Stored items from a collection
import Summits.ValiantsHypothesis.ValiantsHypothesis.Theorems.BarrierLeverSuccinctHittingSetsForVPKRSTEdgeTransversal
import Summits.ValiantsHypothesis.ValiantsHypothesis.Theorems.BarrierLeverSuccinctHittingSetsForVPLowDegreeEquations

/-!
# Crux `BarrierLever.SuccinctHittingSetsForVP` (stmt-ValiantsHypothesis-14610) — THE IDEAL DOOR AND THE
# PER-SEED WINDOW: annihilation, reconstructible generators, "overplanting kills succinctness"

Lean text authored by the cell planner seat `valiant-natproofs-p2` (gen 2, HOME/Sketch-p2g2.lean
§1–§4), landed by the prover seat as a helper of the crux, with the planner's mirrors of the door
file replaced by imports (`IsIdealSuccinctGenerator` and `IsSuccinctGenerator.ideal` are taken from
`…KRSTEdgeTransversal.lean`). Unconditional; does NOT close the item. Cell `valiant-natproofs`, V4
(D-0053): this is the typed WINDOW inside which the per-seed succinctness door of the crux is open.

* `isSuccinctHittingSet_of_idealGenerator` — the door in its weakest form (ideal-succinct hitting set
  generator ⇒ succinct hitting set); `not_idealSuccinct_iff` — dichotomy for a fixed generator.
* `bind₁_eq_zero_of_succinct` — ANNIHILATION: a per-seed succinct generator is killed by every
  equation of the class; `not_isHittingSetGenerator_of_succinct_of_equation`.
* `Reconstructible G L T`, `MonotoneThreshold T` — the output shape of the Kabanets–Impagliazzo
  argument (`Literature/Computability/AlgebraicComplexity/KabanetsImpagliazzoHardness.lean`:
  `complexity_le_of_kiGenerator_annihilated` says `Reconstructible (kiGenerator f e) (L f) T` with
  `T s Δ = (s + #ι(deg f+1)^r(2 deg f+2) + Δ·max 1 (deg f) + deg f + #β + 4)^7`);
  `isHittingSetGenerator_of_reconstructible` (lower edge: hardness above threshold ⇒ hitting),
  `base_le_of_idealSuccinct`, `not_idealSuccinct_of_overplanted`, `window` (upper edge: an
  equation of the class caps the base complexity of an ideal-succinct reconstructible generator).
* Over `ℂ` with the tree's quasi-polynomial equations (`LowDegreeEquations.exists_equation`):
  `base_le_of_idealSuccinct_smallCircuits`, `not_succinct_smallCircuits_of_overplanted`,
  `window_smallCircuits` — a reconstructive derivation of FSV Question 6 at level `a ↦ b` through a
  per-seed `SmallCircuits ℂ n b`-succinct generator must plant hardness `L` with
  `T(N^a, N^a) < L ≤ T(2^{n^c}, n^c)`, `c = c(b)`.
* `IdealSuccinctGeneratorsForVP`, `succinctHittingSetsForVP_of_idealGenerators`,
  `idealGenerators_of_generators` — the ideal door, asymptotic form.

WHAT THIS IS NOT: not a proof or refutation of FSV Question 6 / the crux; not a lower bound.

References: [ForbesShpilkaVolk2018] Def. 7, Lemma 14, Question 6; [KumarRamyaSaptharishiTengse2022]
Lemma 8.
-/

-- layout Summits/ValiantsHypothesis/ValiantsHypothesis forces the duplicated namespace component
set_option linter.dupNamespace false

noncomputable section

namespace Summit.ValiantsHypothesis.ValiantsHypothesis.Theorems.BarrierLever.SuccinctHittingSetsForVP

namespace IdealWindow

open Literature.Barriers.ValiantsHypothesis Literature.Computability.AlgebraicComplexity MvPolynomial
open Summit.ValiantsHypothesis.ValiantsHypothesis.Theorems.BarrierLever.SuccinctHittingSetsForVP
open KRSTEdge

/-! ### 1. Ideal (border) succinctness — the weakest door -/

section Ideal

variable {F : Type*} [CommSemiring F] {σ τ : Type*} {M : Set (σ →₀ ℕ)}

/-- Ideal succinctness survives enlarging the simple class. -/
theorem IsIdealSuccinctGenerator.mono {𝒞 𝒞' : Set (MvPolynomial σ F)} {G : M → MvPolynomial τ F}
    (h : IsIdealSuccinctGenerator M 𝒞 G) (h𝒞 : 𝒞 ⊆ 𝒞') : IsIdealSuccinctGenerator M 𝒞' G :=
  fun D hD => h D fun f hf => hD f (h𝒞 hf)

/-- **The door in its weakest form** (any commutative semiring): an ideal-succinct hitting set generator
for `𝒟` makes `𝒞` a succinct hitting set for `𝒟`. (FSV Lemma 14 asks per-seed succinctness; only the
annihilator ideal of `G` versus the vanishing ideal of `coeff(𝒞)` matters.) -/
theorem isSuccinctHittingSet_of_idealGenerator {𝒞 : Set (MvPolynomial σ F)}
    {𝒟 : Set (MvPolynomial M F)} {G : M → MvPolynomial τ F} (hgen : IsHittingSetGenerator 𝒟 G)
    (hsucc : IsIdealSuccinctGenerator M 𝒞 G) : IsSuccinctHittingSet M 𝒞 𝒟 := by
  intro D hD hD0
  by_contra h
  push Not at h
  exact hgen D hD hD0 (hsucc D h)

/-- **Dichotomy for a fixed generator.** `G` fails the weakest door iff some equation of `coeff(𝒞)` — of
ANY size and degree — does not annihilate `G` (over an infinite field: does not vanish at some output
`G(a)`), i.e. iff `image(G)` is not contained in the closure of `coeff(𝒞)`. -/
theorem not_idealSuccinct_iff {𝒞 : Set (MvPolynomial σ F)} {G : M → MvPolynomial τ F} :
    ¬ IsIdealSuccinctGenerator M 𝒞 G ↔
      ∃ D : MvPolynomial M F, (∀ f ∈ 𝒞, eval (coeffVector M f) D = 0) ∧ bind₁ G D ≠ 0 := by
  simp only [IsIdealSuccinctGenerator, not_forall, exists_prop]

end Ideal

section IdealField

variable {F : Type*} [Field F] [Infinite F] {σ τ : Type*} {M : Set (σ →₀ ℕ)}

/-- **Annihilation.** Over an infinite field a PER-SEED succinct generator (FSV Def. 7(2)) is killed by
every equation of the class: if `D` vanishes at `coeff(f)` for all `f ∈ 𝒞` then `D ∘ G = 0` — because
`(D ∘ G)(a) = D(coeff f_a) = 0` at every seed `a`, and a polynomial vanishing everywhere is zero. -/
theorem bind₁_eq_zero_of_succinct {𝒞 : Set (MvPolynomial σ F)} {G : M → MvPolynomial τ F}
    (hsucc : IsSuccinctGenerator M 𝒞 G) {D : MvPolynomial M F}
    (hvan : ∀ f ∈ 𝒞, eval (coeffVector M f) D = 0) : bind₁ G D = 0 := by
  refine MvPolynomial.funext fun a => ?_
  obtain ⟨f, hf, hfa⟩ := hsucc a
  rw [eval_bind₁_eq_eval_genOutput, ← hfa, hvan f hf, map_zero]

omit [Infinite F] in
/-- Hence an ideal-succinct (a fortiori per-seed succinct) generator CANNOT hit any class containing an
equation of `coeff(𝒞)`:
hitting and succinctness are in tension exactly along the vanishing ideal of the class. -/
theorem not_isHittingSetGenerator_of_succinct_of_equation {𝒞 : Set (MvPolynomial σ F)}
    {𝒟 : Set (MvPolynomial M F)} {G : M → MvPolynomial τ F} (hsucc : IsIdealSuccinctGenerator M 𝒞 G)
    {D : MvPolynomial M F} (hD : D ∈ 𝒟) (hD0 : D ≠ 0)
    (hvan : ∀ f ∈ 𝒞, eval (coeffVector M f) D = 0) : ¬ IsHittingSetGenerator 𝒟 G :=
  fun hgen => hgen D hD hD0 (hsucc D hvan)

end IdealField

/-! ### 2. Reconstructible generators and the window -/

section Window

variable {F : Type*} [CommSemiring F] {σ τ : Type*} {M : Set (σ →₀ ℕ)}

/-- **Reconstructibility** of a generator `G` with BASE COMPLEXITY `L` and THRESHOLD `T`: every nonzero
annihilator `D` of `G` forces `L ≤ T (L(D)) (deg D)`. This is the exact output shape of the
Kabanets–Impagliazzo argument: `complexity_le_of_kiGenerator_annihilated` (KI'03 Lemma 30 / KRST Lemma 8,
unconditional in the tree via the root closure) states `Reconstructible (kiGenerator f e) (complexity f) T`
with `T s Δ = (s + #ι·(deg f+1)^r·(2 deg f+2) + Δ·max 1 (deg f) + deg f + #β + 4)^7` for an `r`-design `e`.
Any future "hardness ⇒ hitting" argument by reconstruction has this shape with some `T`.
[cite: KumarRamyaSaptharishiTengse2022, Lemma 8] -/
def Reconstructible (G : M → MvPolynomial τ F) (L : ℕ) (T : ℕ → ℕ → ℕ) : Prop :=
  ∀ D : MvPolynomial M F, D ≠ 0 → bind₁ G D = 0 → L ≤ T (complexity D) D.totalDegree

/-- Thresholds are monotone in (size, degree) — true for the KI threshold.
[cite: KumarRamyaSaptharishiTengse2022, Lemma 8] -/
def MonotoneThreshold (T : ℕ → ℕ → ℕ) : Prop :=
  ∀ ⦃s s' Δ Δ' : ℕ⦄, s ≤ s' → Δ ≤ Δ' → T s Δ ≤ T s' Δ'

/-- **Lower edge (the positive use): reconstruction + hardness above threshold ⇒ hitting.** If `G` is
reconstructible with base complexity `L > T s Δ`, then `G` is a hitting set generator for all nonzero `D`
of size `≤ s` and degree `≤ Δ` (KRST Lemma 8 "HSG from hardness", abstract form). -/
theorem isHittingSetGenerator_of_reconstructible {G : M → MvPolynomial τ F} {L : ℕ} {T : ℕ → ℕ → ℕ}
    (hR : Reconstructible G L T) (hT : MonotoneThreshold T) {s Δ : ℕ} (hhard : T s Δ < L) :
    IsHittingSetGenerator {D : MvPolynomial M F | complexity D ≤ s ∧ D.totalDegree ≤ Δ} G := by
  intro D hD hD0 hann
  have h1 := hR D hD0 hann
  have h2 := hT hD.1 hD.2
  omega

/-- Level-`a` instance: hardness above `T (N^a) (N^a)` gives a generator for `Distinguishers F n a`. -/
theorem isHittingSetGenerator_distinguishers_of_reconstructible {F : Type*} [Field F] {τ : Type*} {n a : ℕ}
    {G : degLEMonomials n → MvPolynomial τ F} {L : ℕ} {T : ℕ → ℕ → ℕ}
    (hR : Reconstructible G L T) (hT : MonotoneThreshold T)
    (hhard : T ((Nat.choose (2 * n) n) ^ a) ((Nat.choose (2 * n) n) ^ a) < L) :
    IsHittingSetGenerator (Distinguishers F n a) G :=
  isHittingSetGenerator_of_reconstructible hR hT hhard

/-- **Upper edge, abstract form: an equation of the class caps the base complexity of every
IDEAL-succinct reconstructible generator.** If `D ≠ 0` vanishes on `coeff(𝒞)` with `L(D) ≤ s`,
`deg D ≤ Δ`, then `L ≤ T s Δ`. (Per-seed succinct generators are ideal-succinct: `IsSuccinctGenerator.ideal`.) -/
theorem base_le_of_idealSuccinct {𝒞 : Set (MvPolynomial σ F)} {G : M → MvPolynomial τ F} {L : ℕ}
    {T : ℕ → ℕ → ℕ} (hR : Reconstructible G L T) (hT : MonotoneThreshold T)
    (hsucc : IsIdealSuccinctGenerator M 𝒞 G) {D : MvPolynomial M F} (hD0 : D ≠ 0) {s Δ : ℕ}
    (hs : complexity D ≤ s) (hΔ : D.totalDegree ≤ Δ)
    (hvan : ∀ f ∈ 𝒞, eval (coeffVector M f) D = 0) : L ≤ T s Δ :=
  (hR D hD0 (hsucc D hvan)).trans (hT hs hΔ)

/-- Contrapositive: a reconstructible generator planted ABOVE the equation threshold of the class is not
ideal-succinct, a fortiori not per-seed succinct — "overplanting kills succinctness". -/
theorem not_idealSuccinct_of_overplanted {𝒞 : Set (MvPolynomial σ F)} {G : M → MvPolynomial τ F} {L : ℕ}
    {T : ℕ → ℕ → ℕ} (hR : Reconstructible G L T) (hT : MonotoneThreshold T)
    {D : MvPolynomial M F} (hD0 : D ≠ 0) {s Δ : ℕ} (hs : complexity D ≤ s) (hΔ : D.totalDegree ≤ Δ)
    (hvan : ∀ f ∈ 𝒞, eval (coeffVector M f) D = 0) (hover : T s Δ < L) :
    ¬ IsIdealSuccinctGenerator M 𝒞 G :=
  fun hsucc => absurd (base_le_of_idealSuccinct hR hT hsucc hD0 hs hΔ hvan) (not_le.2 hover)

/-- **The window.** A reconstructive derivation of hitting at level `(s₁, Δ₁)` (hardness `T s₁ Δ₁ < L`)
through a generator that is ideal-succinct for a class possessing an equation of size `≤ s₂` and degree
`≤ Δ₂` requires `T s₁ Δ₁ < T s₂ Δ₂`: the planted hardness must beat the distinguishers but NOT the class's
own equations. -/
theorem window {𝒞 : Set (MvPolynomial σ F)} {G : M → MvPolynomial τ F} {L : ℕ} {T : ℕ → ℕ → ℕ}
    (hR : Reconstructible G L T) (hT : MonotoneThreshold T) (hsucc : IsIdealSuccinctGenerator M 𝒞 G)
    {s₁ Δ₁ : ℕ} (hhard : T s₁ Δ₁ < L) {D : MvPolynomial M F} (hD0 : D ≠ 0) {s₂ Δ₂ : ℕ}
    (hs : complexity D ≤ s₂) (hΔ : D.totalDegree ≤ Δ₂) (hvan : ∀ f ∈ 𝒞, eval (coeffVector M f) D = 0) :
    T s₁ Δ₁ < T s₂ Δ₂ :=
  hhard.trans_le (base_le_of_idealSuccinct hR hT hsucc hD0 hs hΔ hvan)
import Mathlib
import HarnessLib
import HarnessLib.Audit
import Summits.AtomisticToContinuum.Statement
import Summits.AtomisticToContinuum.HydrodynamicLimit.Theorems.ImplosionDichotomyHsEosLowDensity
import HarnessLib.Audit.Status.Attr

=== Exercise directions ===
What are the lines, exactly as written above, from the line with "edge (the positive" to the line with "reconstructible with base", both included? Output only those.

=== Reply ===
/-- **Lower edge (the positive use): reconstruction + hardness above threshold ⇒ hitting.** If `G` is
reconstructible with base complexity `L > T s Δ`, then `G` is a hitting set generator for all nonzero `D`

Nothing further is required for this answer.